Одни говорили: «Причина падения императора в том, что народ больше не хотел его». Другие — «Народ хотел короля… нет — свободы… нет разума… нет — религии… нет — английской конституции… нет абсолютизма». И, наконец, последний добавил: «Нет, он хотел только одного — покоя».
Три стихии составляли жизнь, которая раскрывалась перед молодым поколением: позади — прошлое, уничтоженное навсегда, но еще трепетавшее на своих развалинах со всеми пережитками веков абсолютизма; впереди — сияние необъятного горизонта, первые зори будущего; а между этими двумя мирами… некое подобие Океана, отделяющего старый материк от молодой Америки; нечто смутное и зыбкое; бурное море, полное обломков кораблекрушения, где изредка белеет далекий парус или виднеется извергающий густой дым корабль, — словом, настоящий век, отделяющий прошлое от будущего, не являющийся ни тем, ни другим, но похожий и на то и на другое вместе, век, когда не знаешь, ступая по земле, что у тебя под ногами — всходы или развалины.
Вот в этом хаосе надо было делать выбор; вот что стояло тогда перед юношами, исполненными силы и отваги, перед сынами Империи и внуками Революции.
Прошлое!
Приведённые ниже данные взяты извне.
import Summits.CriticalPhenomena.CardyFormulaZ2.Theorems.CardyMeckeFlipLawToCrossingsQuads
import Literature.Probability.Percolation.QuadCrossingNoiseDiscrete
import Literature.Probability.Percolation.BoxCrossingProofs
import Literature.Topology.PlaneTopology.BandCrossing
import HarnessLib

/-!
# The crude crossing event forces the easier quads of `R` to be crossed

Support file for item `LawToCrossings` (stmt-CriticalPhenomena-14828) of route `CardyMeckeFlip`,
sub-problem `CardyFormulaZ2`: the UPPER half of the bridge between the Schramm–Smirnov encoding
`ω ↦ S_ω ∈ ℋ_ℂ` and the crude embedded crossing event of a conformal rectangle `R`.

Let `Φ` be a square model of `R`, `H = rotI.trans Φ`, and `Q_{a,b} = rectQuad H a b` (so
`Q_{1,1}` is the quad of `R`, `Q_{1-s,1+s}` its shorter-and-taller, EASIER perturbation).  The
crude event at mesh `δ` is an open lattice path with all vertices in `Ω = R.carrier`, from a
vertex within `2δ` of `R.arc 0` to a vertex within `2δ` of `R.arc 2`.

* `exists_polyline_of_walk` — the drawn polyline of such a path: compact, connected, through the
  two end vertices, within `δ` of `Ω`, and inside the drawn open edges `openEdgeUnion δ ω`
  (unless the path is trivial);
* `crude_subset_crossed` — **for `δ < δ₀(R, s)` the crude event forces `Q_{1-s,1+s} ∈ S_ω`**:
  read through `H⁻¹` (uniformly continuous near the closed quad) the polyline is a continuum in
  the band `|Im| ≤ 1 + η` joining `{Re ≤ -1 + η}` to `{Re ≥ 1 - η}`, so it contains a crossing of
  the rectangle `[-(1-s), 1-s] × [-(1+s), 1+s]` (`exists_subcontinuum_crossing`), whose image is a
  crossing of `Q_{1-s,1+s}` inside the open edges;
* `prob_crude_le_z2QuadLaw` — hence `P_{1/2}[crude] ≤ μ_δ(⊞_{Q_{1-s,1+s}})` for `δ < δ₀`.

References: O. Schramm, S. Smirnov, Ann. Probab. 39 (2011), §1.3 and §3 (3.2).
-/

noncomputable section

open Set Filter MeasureTheory Metric Complex
open scoped Topology unitInterval ENNReal
open Literature.Probability.Percolation Literature.Probability.Percolation.QuadCrossing
open Literature.Probability.RandomPlanarGeometry Literature.Probability.LatticeModels
open Literature.Topology.PlaneTopology

namespace Summit.CriticalPhenomena.CardyFormulaZ2.Theorems.MeckeFlipBridge

/-! ### The drawn polyline of an open lattice path -/

/-- **The drawn polyline of an open path.**  Let `ω ⊆ E(ℤ²)` and let `W` be a walk in the open
graph of `ω` induced on a vertex set `S`.  Then there is a compact connected plane set `L`
through the mesh points of the two ends of `W`, every point of which is within `δ` of the mesh
point of a vertex of `S`, and which is either the single starting point or lies inside the drawn
open edges `openEdgeUnion δ ω` (the union of the segments of the steps of `W`). -/
theorem exists_polyline_of_walk {δ : ℝ} (hδ : 0 < δ) {ω : BondConfig (Site 2)}
    (hω : ω ⊆ (zdGraph 2).edgeSet) {S : Set (Site 2)} :
    ∀ {a b : S} (_ : ((openGraph ω).induce S).Walk a b),
      ∃ L : Set ℂ, IsCompact L ∧ IsConnected L ∧ meshPoint δ a ∈ L ∧ meshPoint δ b ∈ L ∧
        (∀ z ∈ L, ∃ x ∈ S, dist z (meshPoint δ x) ≤ δ) ∧
        (L = {meshPoint δ (a : Site 2)} ∨ L ⊆ openEdgeUnion δ ω) := by
  intro a b W
  induction W with
  | nil =>
    rename_i a
    exact ⟨{meshPoint δ (a : Site 2)}, isCompact_singleton, isConnected_singleton, rfl, rfl,
      fun z hz => ⟨a, a.2, by rw [mem_singleton_iff.1 hz, dist_self]; exact hδ.le⟩, Or.inl rfl⟩
  | cons hadj W' ih =>
    rename_i a c b
    obtain ⟨L', hL'c, hL'conn, hcL', hbL', hnear, hO⟩ := ih
    have hadj' : (openGraph ω).Adj (a : Site 2) (c : Site 2) := hadj
    rw [openGraph_adj] at hadj'
    have hzd : (zdGraph 2).Adj (a : Site 2) (c : Site 2) := by
      have := hω hadj'.1
      exact (SimpleGraph.mem_edgeSet _).1 this
    set T : Set ℂ := segment ℝ (meshPoint δ (a : Site 2)) (meshPoint δ (c : Site 2)) with hT
    have hTO : T ⊆ openEdgeUnion δ ω := fun z hz =>
      mem_openEdgeUnion_iff.2 ⟨a, c, hzd, hadj'.1, hz⟩
    have hTc : IsCompact T := by
      rw [hT, segment_eq_image_lineMap]
      exact isCompact_Icc.image AffineMap.lineMap_continuous
    have hTconn : IsConnected T := by
      rw [hT, segment_eq_image_lineMap]
      exact (isConnected_Icc (zero_le_one' ℝ)).image _ AffineMap.lineMap_continuous.continuousOn
    refine ⟨T ∪ L', hTc.union hL'c, ?_, Or.inl (left_mem_segment _ _ _), Or.inr hbL', ?_, Or.inr ?_⟩
    · exact IsConnected.union ⟨meshPoint δ (c : Site 2), right_mem_segment _ _ _, hcL'⟩ hTconn hL'conn
    · rintro z (hz | hz)
      · refine ⟨a, a.2, ?_⟩
        have hseg : T ⊆ closedBall (meshPoint δ (a : Site 2)) δ := by
          refine (convex_closedBall _ _).segment_subset (mem_closedBall_self hδ.le) ?_
          rw [mem_closedBall, dist_comm, dist_meshPoint_of_adj hzd, abs_of_pos hδ]
        exact mem_closedBall.1 (hseg hz)
      · exact hnear z hz
    · rintro z (hz | hz)
      · exact hTO hz
      · rcases hO with hO | hO
        · rw [hO, mem_singleton_iff] at hz
          rw [hz]
          exact hTO (right_mem_segment _ _ _)
        · exact hO hz

/-! ### Reading the plane through `H⁻¹` near the closed quad -/

/-- **Uniform continuity of `H⁻¹` near a compact set.**  For a plane homeomorphism `H`, a
compact `C` and `η > 0` there is `θ ∈ (0, 1]` such that points within `θ` of each other, one of
them in `C`, the other within distance `1` of `C`, have `H⁻¹`-images within `η`. -/
theorem exists_forall_dist_symm_lt (H : ℂ ≃ₜ ℂ) {C : Set ℂ} (hC : IsCompact C) {η : ℝ}
    (hη : 0 < η) :
    ∃ θ : ℝ, 0 < θ ∧ θ ≤ 1 ∧ ∀ p ∈ C, ∀ z : ℂ, dist z p < θ → dist (H.symm z) (H.symm p) < η := by
  have hCc : IsCompact (cthickening 1 C) := hC.cthickening
  obtain ⟨θ, hθ, hHθ⟩ := Metric.uniformContinuousOn_iff.1
    (hCc.uniformContinuousOn_of_continuous H.symm.continuous.continuousOn) η hη
  refine ⟨min θ 1, lt_min hθ one_pos, min_le_right _ _, fun p hp z hz => ?_⟩
  have hz1 : z ∈ cthickening 1 C :=
    mem_cthickening_of_dist_le z p 1 C hp (hz.le.trans (min_le_right _ _))
  exact hHθ z hz1 p (self_subset_cthickening _ hp) (hz.trans_le (min_le_left _ _))

/-! ### The crude event forces the easier quad to be crossed -/

section SquareModel

variable {R : ConformalRectangle} {Φ : ℂ ≃ₜ ℂ} (h : IsSquareModel R Φ)
include h

/-- The preimage of the closed quad under `H = rotI.trans Φ` is the square `[-1, 1]²`. -/
theorem symm_image_closure (z : ℂ) (hz : z ∈ closure R.carrier) :
    ((Homeomorph.mulLeft₀ Complex.I Complex.I_ne_zero).trans Φ).symm z ∈
      Icc (-1 : ℝ) 1 ×ℂ Icc (-1 : ℝ) 1 := by
  have hc := carrier_rq ((Homeomorph.mulLeft₀ Complex.I Complex.I_ne_zero).trans Φ) one_pos one_pos
  rw [carrier_quadOf h] at hc
  rw [hc] at hz
  obtain ⟨w, hw, rfl⟩ := hz
  rw [Homeomorph.symm_apply_apply]
  exact hw

/-- The preimage of `R.arc 0` under `H` is the left side `{-1} × [-1, 1]` of the square. -/
theorem symm_image_arc_zero (z : ℂ) (hz : z ∈ R.arc 0) :
    (((Homeomorph.mulLeft₀ Complex.I Complex.I_ne_zero).trans Φ).symm z).re = -1 := by
  have hs := side_zero_rq ((Homeomorph.mulLeft₀ Complex.I Complex.I_ne_zero).trans Φ) one_pos one_pos
  rw [side_zero_quadOf h] at hs
  rw [hs] at hz
  obtain ⟨w, hw, rfl⟩ := hz
  rw [Homeomorph.symm_apply_apply]
  exact hw.1

/-- The preimage of `R.arc 2` under `H` is the right side `{1} × [-1, 1]` of the square. -/
theorem symm_image_arc_two (z : ℂ) (hz : z ∈ R.arc 2) :
    (((Homeomorph.mulLeft₀ Complex.I Complex.I_ne_zero).trans Φ).symm z).re = 1 := by
  have hs := side_two_rq ((Homeomorph.mulLeft₀ Complex.I Complex.I_ne_zero).trans Φ) one_pos one_pos
  rw [side_two_quadOf h] at hs
  rw [hs] at hz
  obtain ⟨w, hw, rfl⟩ := hz
  rw [Homeomorph.symm_apply_apply]
  exact hw.1

/-- **The crude crossing event forces the easier quad `Q_{1-s,1+s}` of `R` to be crossed, for
small mesh.**  For `s ∈ (0, 1/2]` there is `δ₀ > 0` such that for `0 < δ < δ₀` and every
configuration `ω ⊆ E(ℤ²)` in the crude event (an open path with vertices in `Ω` from within `2δ`
of `R.arc 0` to within `2δ` of `R.arc 2`), the quad `rectQuad H (1 - s) (1 + s)` belongs to
`S_ω = z2QuadConfig univ δ ω`. -/
theorem crude_subset_crossed {s : ℝ} (hs : 0 < s) (hs' : s ≤ 1 / 2) :
    ∃ δ₀ : ℝ, 0 < δ₀ ∧ ∀ δ : ℝ, 0 < δ → δ < δ₀ → ∀ ω : BondConfig (Site 2),
      ω ⊆ (zdGraph 2).edgeSet →
      ω ∈ openCrossing {x : Site 2 | meshPoint δ x ∈ R.carrier}
        {u | infDist (meshPoint δ u) (R.arc 0) ≤ 2 * δ}
        {v | infDist (meshPoint δ v) (R.arc 2) ≤ 2 * δ} →
      Quad.rectQuad ((Homeomorph.mulLeft₀ Complex.I Complex.I_ne_zero).trans Φ) (1 - s) (1 + s)
        (by linarith) (by linarith) (fun _ => mem_univ _) ∈ z2QuadConfig univ δ ω := by
  set H : ℂ ≃ₜ ℂ := (Homeomorph.mulLeft₀ Complex.I Complex.I_ne_zero).trans Φ with hH
  -- the straightening tolerance `η` and the uniform-continuity radius `θ`
  set η : ℝ := s / 8 with hη
  have hηpos : 0 < η := by positivity
  have hηs : 4 * η < s := by rw [hη]; linarith
  have hCc : IsCompact (closure R.carrier) := R.isBounded.isCompact_closure
  obtain ⟨θ, hθ, hθ1, hUC⟩ := exists_forall_dist_symm_lt H hCc hηpos
  -- opposite arcs are at positive distance
  obtain ⟨ε, hε, hεd⟩ := R.exists_pos_forall_lt_dist_arc
  refine ⟨min (θ / 3) (ε / 5), lt_min (by positivity) (by positivity), ?_⟩
  intro δ hδ hδlt ω hω hcr
  have hδθ : 3 * δ < θ := by
    have := hδlt.trans_le (min_le_left _ _); linarith
  have hδε : 5 * δ < ε := by
    have := hδlt.trans_le (min_le_right _ _); linarith
  obtain ⟨u, hu, v, hv, huS, hvS, hreach⟩ := hcr
  simp only [mem_setOf_eq] at hu hv
  -- nearest points on the arcs
  obtain ⟨p₀, hp₀, hp₀d⟩ := (R.isCompact_arc 0).exists_infDist_eq_dist
    ⟨R.pt 0, R.pt_mem_arc_self 0⟩ (meshPoint δ u)
  obtain ⟨p₂, hp₂, hp₂d⟩ := (R.isCompact_arc 2).exists_infDist_eq_dist
    ⟨R.pt 2, R.pt_mem_arc_self 2⟩ (meshPoint δ v)
  have hdu : dist (meshPoint δ u) p₀ ≤ 2 * δ := hp₀d ▸ hu
  have hdv : dist (meshPoint δ v) p₂ ≤ 2 * δ := hp₂d ▸ hv
  -- the drawn polyline of the open path
  obtain ⟨W⟩ := hreach
  obtain ⟨L, hLc, hLconn, huL, hvL, hnear, hLO⟩ := exists_polyline_of_walk hδ hω W
  -- it is not trivial: `u ≠ v` since the arcs `0`, `2` are `ε > 5δ` apart
  have hLO' : L ⊆ openEdgeUnion δ ω := by
    rcases hLO with hLO | hLO
    · exfalso
      have hvu : meshPoint δ v = meshPoint δ u := by
        have := hvL; rw [hLO] at this; exact mem_singleton_iff.1 this
      have h1 := hεd p₀ hp₀ p₂ hp₂
      have h2 : dist p₀ p₂ ≤ dist p₀ (meshPoint δ u) + dist (meshPoint δ u) p₂ :=
        dist_triangle _ _ _
      have h3 : dist (meshPoint δ u) p₂ ≤ 2 * δ := by rw [← hvu]; exact hdv
      have h4 : dist p₀ (meshPoint δ u) ≤ 2 * δ := by rw [dist_comm]; exact hdu
      linarith
    · exact hLO
  -- read through `H⁻¹`
  set K : Set ℂ := H.symm '' L with hK
  have hKc : IsCompact K := hLc.image H.symm.continuous
  have hKconn : IsConnected K := hLconn.image _ H.symm.continuous.continuousOn
  have hclosure : R.carrier ⊆ closure R.carrier := subset_closure
  have hKim : ∀ w ∈ K, |w.im| ≤ 1 + η := by
    rintro _ ⟨z, hz, rfl⟩
    obtain ⟨x, hxS, hxd⟩ := hnear z hz
    have hq : meshPoint δ x ∈ closure R.carrier := hclosure hxS
    have hlt : dist (H.symm z) (H.symm (meshPoint δ x)) < η :=
      hUC _ hq z (hxd.trans_lt (by linarith))
    have hsq := symm_image_closure h _ hq
    rw [mem_reProdIm, mem_Icc, mem_Icc] at hsq
    have him := (abs_im_le_norm (H.symm z - H.symm (meshPoint δ x))).trans_lt
      (by rwa [← dist_eq_norm])
    rw [sub_im] at him
    exact abs_le.2 ⟨by linarith [(abs_lt.1 him).1, hsq.2.1], by linarith [(abs_lt.1 him).2, hsq.2.2]⟩
  have hK₀ : ∃ w ∈ K, w.re ≤ -1 + η := by
    refine ⟨H.symm (meshPoint δ u), mem_image_of_mem _ huL, ?_⟩
    have hq : p₀ ∈ closure R.carrier := R.arc_subset_frontier 0 |>.trans frontier_subset_closure <| hp₀
    have hlt : dist (H.symm (meshPoint δ u)) (H.symm p₀) < η :=
      hUC _ hq _ (hdu.trans_lt (by linarith))
    have hre := (abs_re_le_norm (H.symm (meshPoint δ u) - H.symm p₀)).trans_lt
      (by rwa [← dist_eq_norm])
    rw [sub_re, symm_image_arc_zero h p₀ hp₀] at hre
    linarith [(abs_lt.1 hre).2]
  have hK₂ : ∃ w ∈ K, 1 - η ≤ w.re := by
    refine ⟨H.symm (meshPoint δ v), mem_image_of_mem _ hvL, ?_⟩
    have hq : p₂ ∈ closure R.carrier := R.arc_subset_frontier 2 |>.trans frontier_subset_closure <| hp₂
    have hlt : dist (H.symm (meshPoint δ v)) (H.symm p₂) < η :=
      hUC _ hq _ (hdv.trans_lt (by linarith))
    have hre := (abs_re_le_norm (H.symm (meshPoint δ v) - H.symm p₂)).trans_lt
      (by rwa [← dist_eq_norm])
    rw [sub_re, symm_image_arc_two h p₂ hp₂] at hre
    linarith [(abs_lt.1 hre).1]
  -- the band lemma, with the identity as chart
  obtain ⟨K', hK'K, hK'c, hK'conn, hK'sub, hK'0, hK'2⟩ :=
    exists_subcontinuum_crossing (g := id) hs' hηpos hηs continuousOn_id (injOn_id _)
      (fun z _ => by simp [hηpos.le]) hKc hKconn hKim hK₀ hK₂
  rw [image_id] at hK'sub
  simp only [image_id] at hK'0 hK'2
  -- push forward by `H`: a crossing of `Q_{1-s,1+s}` inside the open edges
  refine mem_z2QuadConfig_of_isCrossing (K := H '' K') ⟨hK'c.image H.continuous,
    hK'conn.image _ H.continuous.continuousOn, ?_, ?_, ?_⟩ ?_
  · rw [carrier_rq]
    exact image_mono hK'sub
  · obtain ⟨w, hwK', hw⟩ := hK'0
    refine ⟨H w, mem_image_of_mem _ hwK', ?_⟩
    rw [side_zero_rq]
    refine mem_image_of_mem _ ⟨hw.2, ?_⟩
    have := hw.1
    rw [mem_reProdIm] at this
    exact this.2
  · obtain ⟨w, hwK', hw⟩ := hK'2
    refine ⟨H w, mem_image_of_mem _ hwK', ?_⟩
    rw [side_two_rq]
    refine mem_image_of_mem _ ⟨hw.2, ?_⟩
    have := hw.1
    rw [mem_reProdIm] at this
    exact this.2
  · rintro _ ⟨w, hw, rfl⟩
    obtain ⟨z, hz, hzw⟩ := hK'K hw
    rw [← hzw, Homeomorph.apply_symm_apply]
    exact hLO' hz

/-- **Upper per-mesh inequality.**  For `s ∈ (0, 1/2]` and `0 < δ < δ₀(R, s)`, the
`P_{1/2}`-probability of the crude event is at most `μ_δ(⊞_{Q_{1-s,1+s}})`, the law of `S_ω`
evaluated on the (closed) crossing event of the easier quad (almost every configuration opens
only lattice edges, `setBernoulli_ae_subset`). -/
theorem prob_crude_le_z2QuadLaw {s : ℝ} (hs : 0 < s) (hs' : s ≤ 1 / 2) :
    ∃ δ₀ : ℝ, 0 < δ₀ ∧ ∀ δ : ℝ, 0 < δ → δ < δ₀ →
      bondPercolation (zdGraph 2) half
        (openCrossing {x : Site 2 | meshPoint δ x ∈ R.carrier}
          {u | infDist (meshPoint δ u) (R.arc 0) ≤ 2 * δ}
          {v | infDist (meshPoint δ v) (R.arc 2) ≤ 2 * δ}) ≤
      (z2QuadLaw (univ : Set ℂ) δ : Measure (QuadConfig (univ : Set ℂ)))
        (QuadConfig.crossedEvent (Quad.rectQuad
          ((Homeomorph.mulLeft₀ Complex.I Complex.I_ne_zero).trans Φ) (1 - s) (1 + s)
          (by linarith) (by linarith) (fun _ => mem_univ _))) := by
  obtain ⟨δ₀, hδ₀, hincl⟩ := crude_subset_crossed h hs hs'
  refine ⟨δ₀, hδ₀, fun δ hδ hδlt => ?_⟩
  rw [z2QuadLaw_apply isOpen_univ hδ (QuadConfig.measurableSet_crossedEvent _)]
  have hae : ∀ᵐ ω ∂bondPercolation (zdGraph 2) half, ω ⊆ (zdGraph 2).edgeSet :=
    ProbabilityTheory.setBernoulli_ae_subset
  refine measure_mono_ae (hae.mono fun ω hω hcr => ?_)
  exact hincl δ hδ hδlt ω hω hcr

end SquareModel

end Summit.CriticalPhenomena.CardyFormulaZ2.Theorems.MeckeFlipBridge

end
/-- **`|LiftSym| = δ`**: with `n_i = blockCount D ϱ_i` (Props. 14.2 / 18.3) the alphabet has exactly
`m e_ϱ + d` symbols. [cite: IkenmeyerKandasamy2019, Thm. 13.1] -/
theorem card_liftSym_blockCount {m d : ℕ} (D : ℕ) (ρ : Fin m → ℕ) (hd : ∑ i, ρ i = d) :
    Fintype.card (LiftSym m (fun i => blockCount D (ρ i)) ρ) =
      m * eRho D (Finset.univ.val.map ρ) + d := by
  rw [card_liftSym, eRho_map_eq_sum, hd]

end IK2020

/-- **Successor interface, descriptive form.** `IK2020_thm_13_1` follows from a `LiftingWitness`
over the alphabet `LiftSym m (blockCount D ∘ ϱ) ϱ` for all data of the theorem (this is what
§§15–17 (even `D`) and §§19–21 (odd `D`) construct). [cite: IkenmeyerKandasamy2019, §13] -/
theorem IK2020_thm_13_1_of_forall_exists_liftSym_witness
    (H : ∀ (D m d : ℕ), 3 ≤ D → 2 ≤ m →
      (Odd D → 2 * (m - 1) ≤ Nat.choose (2 * (D - 1)) (D - 1)) →
      ∀ (S : ColTableau (Fin m)), S.IsShape m (d * D) → S.IsRegular →
      ∀ (ρ : Fin m → ℕ), Antitone ρ → ∑ i, ρ i = d → (∀ i, S.count i = D * ρ i) →
        ∃ (L : Fin (eRho D (Finset.univ.val.map ρ) * D) → Fin m →
            LiftSym m (fun i => blockCount D (ρ i)) ρ)
          (R : (c : Fin S.C) → Fin (S.h c) → LiftSym m (fun i => blockCount D (ρ i)) ρ),
          LiftingWitness D S L R) :
    IK2020_thm_13_1 :=
  IK2020_thm_13_1_of_forall_exists_witness fun D m d hD hm hodd S hS hreg ρ hρ hsum hcnt => by
    obtain ⟨L, R, hW⟩ := H D m d hD hm hodd S hS hreg ρ hρ hsum hcnt
    exact ⟨_, inferInstance, inferInstance, L, R, card_liftSym_blockCount D ρ hsum, hW⟩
Они не хотели его, ибо вера в ничто дается с трудом. Будущее они любили, но как? Как Пигмалион любил Галатею: оно было для них мраморной возлюбленной, и они ждали, чтобы в ней проснулась жизнь, чтобы кровь побежала по ее жилам.
Итак, им оставалось только настоящее, дух века, ангел сумерек промежуток между ночью и днем. Он сидел на мешке с мертвыми костями и, закутавшись в плащ эгоизма, дрожал от страшного холода. Ужас смерти закрался к ним в душу при виде этого призрака — полумумии, полуэмбриона. Они приблизились к нему с таким же чувством, с каким путешественник подходит в Страсбурге к останкам дочери старого графа де Сарвенден, набальзамированной в уборе невесты. Страшен этот детский скелет, ибо на пальце тонкой, иссиня-бледной руки блестит обручальное кольцо, а на головке, готовой рассыпаться в прах, — венок из флердоранжа.